Among the measures used to mitigate the risk of neonatal diarrhea outbreaks, the vaccination of cow herds appears to be the most important. In humans, the World Health Organization recommends the inclusion of the RVA vaccination in all national immunization programs (WHO, 2009). Several studies have demonstrated that vaccination does not totally eliminate the risk of infection, but it certainly reduces both the frequency and severity of the episodes of neonatal diarrhea caused by RVA infection in calves (Kaplon et al., 2013; Parreno et al., 2004). Considering that the immune pressure exerted by routine vaccination may have the potential to select strains containing specific G and P genotypes, it is important to monitor the genotypes present in the RVA strains that are circulating among and within vaccinated cattle herds (Cashman et al., 2010).

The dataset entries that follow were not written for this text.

/-!
# The Neumann scattering problem on a ball, II: the ground state `f_ℓ`, `0 ≤ f_ℓ ≤ 1`,
# `∫Vf_ℓ = 8π𝔞 + O(ℓ⁻¹)` and the pointwise bounds `w_ℓ ≤ C/(|x|+1)`, `|∇w_ℓ| ≤ C/(x²+1)`

Topic `Literature/MathematicalPhysics/QuantumManyBody`, namespace `BoseGas` (provefact
`Literature.MathematicalPhysics.QuantumManyBody.BoseGas.BastiCenatiempoSchlein2021_upperBound`, via
`…BCS2021_lhyUpperBound_dirichlet`; third file of the first-quantised input
[BastiCenatiempoSchlein2021, Lemma 2.1] = [BoccatoEtAl2019, Lemma 4.1] = [ErdosSchleinYau2006,
Lemma A.1] of Prop. 1.3, on top of `RadialVolterraEquation.lean` (the regular radial solution
`m_E = volterraSol (neumannCoeff V E)` of `-m'' + ½Vm = Em`, `m(0) = 0`, `m'(0) = 1`) and
`NeumannScatteringEigenvalue.lean` (the lowest Neumann eigenvalue `λ = neumannEigenvalue V L` on the
ball of radius `L`, `L m_λ'(L) = m_λ(L)`, Lemma 2.1 (i) `|λ - 3a/L³| ≤ 55R²/L⁴`).

Setting as there: `V : ℝ → [0, ∞]` a measurable radial profile of range `R > 0`
(`V(r) = 0` for `r > R`) with `K = ∫₀^∞ V³s² < ∞` (i.e. `V(|x|) ∈ L³(ℝ³)`, unbounded potentials
allowed); `a = volterraScatteringLength V R = R - u(R)/u'(R)` (`u = m₀`) is the scattering length of
`½V` in the radial normalisation (`8πa = ∫ V f₀`). The radius of the ball is called `L` (it is
`N^{1-κ}ℓ` in [BastiCenatiempoSchlein2021, (2.4)] and `Nℓ` in [BoccatoEtAl2019, (4.1)]); all
thresholds and constants below are explicit in `R`, `K` and `u'(R)`.

[BastiCenatiempoSchlein2021, (2.4)]: `f_ℓ` is the lowest-energy solution of the Neumann problem
`[-Δ + ½V]f_ℓ = λ_ℓ f_ℓ` on `|x| ≤ L` normalised by `f_ℓ = 1` on `|x| = L`, extended by `1`;
`w_ℓ = 1 - f_ℓ`. In radial form `f_ℓ(r) = m_λ(r)/(c r)` with `c = m_λ(L)/L` (`neumannNorm`,
`neumannProfile`); the Neumann condition is `f_ℓ'(L) = 0`.

## Main results (all for `L ≥ L₀ = neumannThreshold V R`, resp. `L ≥ L₀' = profileThreshold V R`)

* positivity and size of the ground state: `groundRadial_ge_inside` (`m_λ ≥ ¾r` on `[0, R]`),
  `groundRadial_ge` (`m_λ ≥ r/2` on `[0, L]`), `groundNorm_bounds`, `groundNorm_le`
  (`½ ≤ c ≤ (18/17)(u'(R) + ¼)`);
* the flux `J = r m_λ' - m_λ` (`= λ∫_r^L s m_λ` beyond the range, `flux_ground_outside`; `J(L) = 0`),
  the profile `F = m_λ/r` with `F' = J/r²` (`hasDerivAt_profile`), `F` non-decreasing on `[R, L]`
  (`profile_monotoneOn_outside`) with the gap `F(L) - F(R) ≥ λL³/(12R)` (`profile_gap`);
* **the radial maximum principle** `groundRadial_le_norm_mul`: `m_λ(r) ≤ c r` on `(0, L]`, i.e.
  `f_ℓ ≤ 1` — outside by monotonicity of `F`, inside by the comparison `profile_inside_le`
  (`F(ρ) ≤ F(R) + λM(R² - ρ²)/6` whenever `m_λ ≤ Mt` on `(0, R]`) bootstrapped against the gap
  (this replaces the Harnack/maximum-principle argument of [ErdosSchleinYau2006, Lemma A.1 (ii)]);
* `ground_data_le` (`0 ≤ m_λ(R) ≤ R m_λ'(R)`), `integral_pot_ground_eq` (the total flux vanishes:
  `∫₀ᴸ sVm_λ = 2λ∫₀ᴸ s m_λ`, [BoccatoEtAl2019, App. B: "the first contribution vanishes"]),
  `abs_aE_sub_a_mul_le` (`|a_λ - a| ≤ (16/3)R²/L`, `a_λ = R - m_λ(R)/m_λ'(R)`),
  `abs_flux_ratio_sub_scatteringLength_le` (`|λI/c - a| ≤ 9R²/L`, `I = ∫₀ᴸ s m_λ`);
* `neumannNorm`, `neumannProfile` (`f_ℓ`), `neumannFlux`, `neumannProfileDeriv` and
  **Lemma 2.1 (ii)**: `neumannProfile_mem_Icc` (`0 ≤ f_ℓ ≤ 1`), `neumannProfile_of_ge` (`f_ℓ = 1`
  from `L` on), `abs_integral_sq_pot_neumannProfile_sub_le`
  (**`|∫₀^∞ s²Vf_ℓ - 2a| ≤ 18R²/L`**, i.e. `|∫_{ℝ³}Vf_ℓ - 8πa| ≤ 72πR²/L`);
* **Lemma 2.1 (iii)**: `one_sub_neumannProfile_mem` (**`0 ≤ w_ℓ(r) ≤ (2R+1)/(r+1)`**),
  `hasDerivAt_neumannProfile` (`f_ℓ` is `C¹` on `(0, ∞)`, `f_ℓ'(L) = 0`),
  `abs_neumannProfileDeriv_inside_le` (`|f_ℓ'| ≤ K/6 + 1/8` on `(0, R]`),
  `neumannProfileDeriv_outside_mem` (`0 ≤ f_ℓ' ≤ 5R/(3r²)` on `[R, ∞)`),
  `abs_neumannProfileDeriv_le` (**`|f_ℓ'(r)| ≤ C/(r² + 1)`**, `C = (K/6 + 1/8)(R²+1) + 2(R + R⁻¹)`);
  continuity on `[0, ∞)` (`continuousOn_neumannProfile`, `f_ℓ(0) = 1/c`);
* `neumannProfile_spec` — the qualitative summary `∃ L₀ C, ∀ L ≥ L₀, …` of Lemma 2.1 (ii)–(iii);
* **`a = scatteringLength V`** (`volterraScatteringLength_eq_toReal_scatteringLength`): under the
  extra assumption `∫_{ℝ³} V(|x|) dx < ∞` of the tree's scattering theory, the radial scattering
  length `R - u(R)/u'(R)` IS the variational scattering length `scatteringLength V` of
  `PeriodicBoseGas.lean` [LSSY2005, Thm. C.1] — both are limits over the bounded truncations
  `min(V, N)` (`toReal_scatteringLength_eq_iSup` of `PeriodicBoseGasScatteringSolution.lean`,
  `odeScatteringLength_eq_volterra`, and dominated convergence in the Lipschitz dependence of the
  Volterra solution on its coefficient: `tendsto_integral_trunc_sub`, `tendsto_zeroEnergy_data_trunc`,
  `tendsto_volterraScatteringLength_trunc`); hence Lemma 2.1 (i)–(ii) with the paper's `𝔞`:
  `abs_neumannEigenvalue_sub_scatteringLength_le` (`|λ_ℓ - 3𝔞/L³| ≤ 55R²/L⁴`) and
  `abs_integral_sq_pot_neumannProfile_sub_scatteringLength_le` (`|∫₀^∞ s²Vf_ℓ - 2𝔞| ≤ 18R²/L`).

Not here: the three-dimensional repackaging (`f_N(x) = f_ℓ(N^{1-κ}|x|)`, the distributional
equation (2.5) on `Λ`, the Fourier bound (iv) `|ŵ_N(p)| ≤ C/(N^{1-κ}p²)`).
No named facts; all definitions are real.

## References

* [BastiCenatiempoSchlein2021] G. Basti, S. Cenatiempo, B. Schlein, *A new second-order upper bound
  for the ground state energy of dilute Bose gases*, Forum Math. Sigma 9 (2021) e74
  (arXiv:2101.06222), (2.4)–(2.6) and Lemma 2.1 (ii)–(iii) (arXiv p. 6).
* [BoccatoEtAl2019] C. Boccato, C. Brennecke, S. Cenatiempo, B. Schlein, *Optimal rate for
  Bose–Einstein condensation in the Gross–Pitaevskii regime*, Commun. Math. Phys. 376 (2020)
  (arXiv:1812.03086), Lemma 4.1 (ii)–(iii), (4.6)–(4.7), and App. B (arXiv pp. 12, 42):
  `f(r) = m(r)/r`, the flux identity, `|f'(r)| ≤ C(‖V‖₃ + 1)` inside and `≤ C/(r²+1)` outside.
* [ErdosSchleinYau2006] L. Erdős, B. Schlein, H.-T. Yau, *Derivation of the Gross–Pitaevskii
  hierarchy for the dynamics of Bose–Einstein condensate*, Comm. Pure Appl. Math. 59 (2006)
  (arXiv:math-ph/0410005), App. A, Lemma A.1 (ii) with (A.2) (arXiv pp. 35–36): `0 ≤ 1 - φ ≤ Ca/(r+a)`,
  `|∇φ| ≤ Ca/(r+a)²`.
* [LSSY2005] E. H. Lieb, R. Seiringer, J. P. Solovej, J. Yngvason, *The Mathematics of the Bose Gas
  and its Condensation* (2005), (2.4)–(2.5) (`|m(r) - r| ≤ r(e^{G(r)} - 1)`).
-/

noncomputable section

open MeasureTheory Set Filter Topology
open scoped ENNReal NNReal BigOperators Nat

namespace Literature.MathematicalPhysics.QuantumManyBody.BoseGas

/-! ### The Neumann ground state `m_λ` on the window: positivity and the data at `L` -/

section GroundRadial

variable {V : ℝ → ℝ≥0∞} {R : ℝ}

/-- Taylor lower bounds on `[0, ½]`: `cos y ≥ 13/15` and `sinc y ≥ 19/20` for `0 ≤ y ≤ ½`. [folklore] -/
theorem cos_sinc_lower_of_le_half {y : ℝ} (hy0 : 0 ≤ y) (hy : y ≤ 1 / 2) :
    13 / 15 ≤ Real.cos y ∧ 19 / 20 ≤ Real.sinc y ∧ Real.cos y ≤ 1 ∧ Real.sinc y ≤ 1 := by
  have hyabs : |y| ≤ 1 := by rw [abs_of_nonneg hy0]; linarith
  have hc := abs_le.1 (abs_cos_sub_le hyabs)
  have hs := abs_le.1 (abs_sinc_sub_le hyabs)
  have hy2 : y ^ 2 ≤ 1 / 4 := by nlinarith
  have hy4 : y ^ 4 ≤ 1 / 16 := by nlinarith
  exact ⟨by nlinarith [hc.1], by nlinarith [hs.1], Real.cos_le_one y, Real.sinc_le_one y⟩

/-- Second-order Taylor bounds on `[0, ½]`: `|cos y - 1| ≤ 0.52 y²`, `|sinc y - 1| ≤ 0.2 y²`. [folklore] -/
theorem abs_cos_sub_one_le {y : ℝ} (hy0 : 0 ≤ y) (hy : y ≤ 1 / 2) :
    |Real.cos y - 1| ≤ 13 / 25 * y ^ 2 ∧ |Real.sinc y - 1| ≤ 1 / 5 * y ^ 2 := by
  have hyabs : |y| ≤ 1 := by rw [abs_of_nonneg hy0]; linarith
  have hc := abs_le.1 (abs_cos_sub_le hyabs)
  have hs := abs_le.1 (abs_sinc_sub_le hyabs)
  have hy2 : y ^ 2 ≤ 1 / 4 := by nlinarith
  have hy4 : y ^ 4 ≤ y ^ 2 / 4 := by nlinarith
  constructor
  · rw [abs_le]; constructor <;> nlinarith [hc.1, hc.2]
  · rw [abs_le]; constructor <;> nlinarith [hs.1, hs.2]

variable (hV : Measurable V) (hV3 : ∫⁻ s in Ioi (0 : ℝ), ENNReal.ofReal (s ^ 2) * V s ^ 3 ≠ ⊤)
  (hR : 0 < R) (hVR : ∀ r, R < r → V r = 0)
include hV hV3 hR hVR

/-- **The ground state is positive inside the range**: `m_λ(r) ≥ ¾ r` on `[0, R]` for `L ≥ L₀`
(`u(r) ≥ r` and `|m_λ - u| ≤ C₁λr ≤ r/4`). [cite: ErdosSchleinYau2006, Lemma A.1 (ii)] -/
theorem groundRadial_ge_inside {L : ℝ} (hL : neumannThreshold V R ≤ L) {r : ℝ} (hr : r ∈ Icc 0 R) :
    3 / 4 * r ≤ volterraSol (neumannCoeff V (neumannEigenvalue V L)) r := by
  obtain ⟨hl0, hl1, -, -⟩ := neumannEigenvalue_spec hV hV3 hR hVR hL
  obtain ⟨h1, -, h3⟩ := window_pert_small hL hl0 hl1
  have hu := le_neumannRadial_zero hV hV3 (T := R) hr
  have hd := abs_sub_zeroEnergy_le hV hV3 hR.le hl0 h3 hr
  rw [abs_le] at hd
  nlinarith [hd.1, hr.1]

/-- **The ground state is positive up to the boundary**: `m_λ(r) ≥ r/2` on `[0, L]` for `L ≥ L₀`
(inside by `groundRadial_ge_inside`; on `[R, L]` by the tail formula with `cos ≥ 13/15`,
`sinc ≥ 19/20` on `[0, ½]`). [cite: ErdosSchleinYau2006, Lemma A.1 (ii)] -/
theorem groundRadial_ge {L : ℝ} (hL : neumannThreshold V R ≤ L) {r : ℝ} (hr : r ∈ Icc 0 L) :
    r / 2 ≤ volterraSol (neumannCoeff V (neumannEigenvalue V L)) r := by
  rcases le_or_gt r R with hrR | hrR
  · have := groundRadial_ge_inside hV hV3 hR hVR hL ⟨hr.1, hrR⟩
    linarith [hr.1]
  · obtain ⟨hl0, hl1, -, -⟩ := neumannEigenvalue_spec hV hV3 hR hVR hL
    obtain ⟨hα, hβ, -, -⟩ := window_data hV hV3 hR hL hl0 hl1
    obtain ⟨-, hx⟩ := window_mul_sq_le hL hl0 hl1
    rw [volterraSol_neumannCoeff_tail hV hV3 hR.le hVR hl0 hrR.le, neumannTail]
    set k := Real.sqrt (neumannEigenvalue V L)
    have hk0 : 0 ≤ k := Real.sqrt_nonneg _
    have ht0 : 0 ≤ r - R := by linarith
    have hy0 : 0 ≤ k * (r - R) := mul_nonneg hk0 ht0
    have hy : k * (r - R) ≤ 1 / 2 := le_trans (mul_le_mul_of_nonneg_left (by linarith [hr.2]) hk0) hx
    obtain ⟨hc, hs, -, -⟩ := cos_sinc_lower_of_le_half hy0 hy
    have h1 : 3 / 4 * R * (13 / 15) ≤ volterraSol (neumannCoeff V (neumannEigenvalue V L)) R * Real.cos (k * (r - R)) :=
      mul_le_mul hβ hc (by norm_num) (by linarith)
    have h2 : 3 / 4 * ((r - R) * (19 / 20)) ≤ volterraDeriv (neumannCoeff V (neumannEigenvalue V L)) R * ((r - R) * Real.sinc (k * (r - R))) :=
      mul_le_mul hα (mul_le_mul_of_nonneg_left hs ht0) (by positivity) (by linarith)
    nlinarith [h1, h2, hR]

In summary, in this longitudinal study evaluating 1220 fecal samples (122 calves), the low occurrence of RVA in diarrheic fecal samples from calves born from regularly RVA G6P[5]-vaccinated cows was determined. In addition, the genotype G6P[5], present in the RVA vaccine strain used on the farm, was not identified in any RVA field strains identified in calves in this study. Additionally, the presence of the RVA G10P[11] genotype was verified, which was different from the vaccine strain, reinforcing the vaccine protection. The presence of RVA in vaccinated herds may occurs due to immune pressure, individual factors, management procedures, nutrition, and environmental variations. The constant monitoring of circulating RVA strains in neonatal diarrhea in dairy cattle herds is important to identify the emergence of new RVA strains, highlighting those with higher virulence and/or zoonotic potential.

Conflict of interest

The authors declared no potential conflicts of interest with respect to the research, authorship, and/or publication of this article.